═══ Records provided ═══

import Summits.Ventures.PercRepro.RankLevelSetExplicitLin2KeyL

/-!
# PercRepro — THE LEVEL-17 THEOREM-M ROW OF C-025 OVER THE 5/8 RANGE: THE KEY AT `p = 82 928` (p9, S4; the key is p4's)

`proofs/SUBCLAIM-S4-p9.md` §S4.2⁗⁗. p4's THEOREM-M key `KeyL 17 p d` (RankLevelSetExplicitLin2KeyL) checked by the kernel at
`p = 82 928` on the coranks `18 ≤ d ≤ 81937` of THE 5/8 RANGE (`D' = 17 + 5·2^{14} = 81937`; the large-corank theorem
`c025_core_explicit_large_of58` takes the coranks beyond): `82 928` = the least `p` with the optimal Chernoff pair
`16·n^n ≤ 2^n·(n − K)^{n−K}·K^K` at `n = p + D'`, `K = 17 + D'` (twin lean-drafts/p9/g7/twin/range58.py), at or above the key's
own floor and the bases `N₁ = 82 187`, `P₂ = 81 973` (RankLevelSetExplicitLin2Bases58); p4's sharp row sits at `132 332`
(RankLevelSetExplicitLin2IndepFloorS). The level step and the unconditional chain are RankLevelSetExplicitLin2IndepFloor58.
Axioms: standard (kernel `decide`).
-/
-- part A: chunks 1 … 8 of 40

namespace PercRepro

namespace ThmN

namespace Explicit

/-- The THEOREM-M key row at `(q, p) = (17, 82 928)`, chunk 1 of 40: coranks `18 … 2065`, by the kernel. -/
theorem key_seventeen_indep58_row_1 : ∀ t < 2048, KeyL 17 82928 (18 + t) := by decide +kernel

/-- The THEOREM-M key row at `(q, p) = (17, 82 928)`, chunk 2 of 40: coranks `2066 … 4113`, by the kernel. -/
theorem key_seventeen_indep58_row_2 : ∀ t < 2048, KeyL 17 82928 (18 + (2048 + t)) := by decide +kernel

/-- The THEOREM-M key row at `(q, p) = (17, 82 928)`, chunk 3 of 40: coranks `4114 … 6161`, by the kernel. -/
theorem key_seventeen_indep58_row_3 : ∀ t < 2048, KeyL 17 82928 (18 + (4096 + t)) := by decide +kernel

/-- The THEOREM-M key row at `(q, p) = (17, 82 928)`, chunk 4 of 40: coranks `6162 … 8209`, by the kernel. -/
theorem key_seventeen_indep58_row_4 : ∀ t < 2048, KeyL 17 82928 (18 + (6144 + t)) := by decide +kernel

/-- The THEOREM-M key row at `(q, p) = (17, 82 928)`, chunk 5 of 40: coranks `8210 … 10257`, by the kernel. -/
theorem key_seventeen_indep58_row_5 : ∀ t < 2048, KeyL 17 82928 (18 + (8192 + t)) := by decide +kernel

/-- The THEOREM-M key row at `(q, p) = (17, 82 928)`, chunk 6 of 40: coranks `10258 … 12305`, by the kernel. -/
theorem key_seventeen_indep58_row_6 : ∀ t < 2048, KeyL 17 82928 (18 + (10240 + t)) := by decide +kernel

/-- The THEOREM-M key row at `(q, p) = (17, 82 928)`, chunk 7 of 40: coranks `12306 … 14353`, by the kernel. -/
theorem key_seventeen_indep58_row_7 : ∀ t < 2048, KeyL 17 82928 (18 + (12288 + t)) := by decide +kernel

/-- The THEOREM-M key row at `(q, p) = (17, 82 928)`, chunk 8 of 40: coranks `14354 … 16401`, by the kernel. -/
theorem key_seventeen_indep58_row_8 : ∀ t < 2048, KeyL 17 82928 (18 + (14336 + t)) := by decide +kernel

end Explicit

end ThmN

end PercRepro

═══

Above are some records; repeat all of them exactly.

> **Answer area**
import Summits.Ventures.PercRepro.RankLevelSetExplicitLin2KeyL

/-!
# PercRepro — THE LEVEL-17 THEOREM-M ROW OF C-025 OVER THE 5/8 RANGE: THE KEY AT `p = 82 928` (p9, S4; the key is p4's)

`proofs/SUBCLAIM-S4-p9.md` §S4.2⁗⁗. p4's THEOREM-M key `KeyL 17 p d` (RankLevelSetExplicitLin2KeyL) checked by the kernel at
`p = 82 928` on the coranks `18 ≤ d ≤ 81937` of THE 5/8 RANGE (`D' = 17 + 5·2^{14} = 81937`; the large-corank theorem
`c025_core_explicit_large_of58` takes the coranks beyond): `82 928` = the least `p` with the optimal Chernoff pair
`16·n^n ≤ 2^n·(n − K)^{n−K}·K^K` at `n = p + D'`, `K = 17 + D'` (twin lean-drafts/p9/g7/twin/range58.py), at or above the key's
own floor and the bases `N₁ = 82 187`, `P₂ = 81 973` (RankLevelSetExplicitLin2Bases58); p4's sharp row sits at `132 332`
(RankLevelSetExplicitLin2IndepFloorS). The level step and the unconditional chain are RankLevelSetExplicitLin2IndepFloor58.
Axioms: standard (kernel `decide`).
-/
-- part A: chunks 1 … 8 of 40

namespace PercRepro

namespace ThmN

namespace Explicit

/-- The THEOREM-M key row at `(q, p) = (17, 82 928)`, chunk 1 of 40: coranks `18 … 2065`, by the kernel. -/
theorem key_seventeen_indep58_row_1 : ∀ t < 2048, KeyL 17 82928 (18 + t) := by decide +kernel

/-- The THEOREM-M key row at `(q, p) = (17, 82 928)`, chunk 2 of 40: coranks `2066 … 4113`, by the kernel. -/
theorem key_seventeen_indep58_row_2 : ∀ t < 2048, KeyL 17 82928 (18 + (2048 + t)) := by decide +kernel

/-- The THEOREM-M key row at `(q, p) = (17, 82 928)`, chunk 3 of 40: coranks `4114 … 6161`, by the kernel. -/
theorem key_seventeen_indep58_row_3 : ∀ t < 2048, KeyL 17 82928 (18 + (4096 + t)) := by decide +kernel

/-- The THEOREM-M key row at `(q, p) = (17, 82 928)`, chunk 4 of 40: coranks `6162 … 8209`, by the kernel. -/
theorem key_seventeen_indep58_row_4 : ∀ t < 2048, KeyL 17 82928 (18 + (6144 + t)) := by decide +kernel

/-- The THEOREM-M key row at `(q, p) = (17, 82 928)`, chunk 5 of 40: coranks `8210 … 10257`, by the kernel. -/
theorem key_seventeen_indep58_row_5 : ∀ t < 2048, KeyL 17 82928 (18 + (8192 + t)) := by decide +kernel

/-- The THEOREM-M key row at `(q, p) = (17, 82 928)`, chunk 6 of 40: coranks `10258 … 12305`, by the kernel. -/
theorem key_seventeen_indep58_row_6 : ∀ t < 2048, KeyL 17 82928 (18 + (10240 + t)) := by decide +kernel

/-- The THEOREM-M key row at `(q, p) = (17, 82 928)`, chunk 7 of 40: coranks `12306 … 14353`, by the kernel. -/
theorem key_seventeen_indep58_row_7 : ∀ t < 2048, KeyL 17 82928 (18 + (12288 + t)) := by decide +kernel

/-- The THEOREM-M key row at `(q, p) = (17, 82 928)`, chunk 8 of 40: coranks `14354 … 16401`, by the kernel. -/
theorem key_seventeen_indep58_row_8 : ∀ t < 2048, KeyL 17 82928 (18 + (14336 + t)) := by decide +kernel

end Explicit

end ThmN

end PercRepro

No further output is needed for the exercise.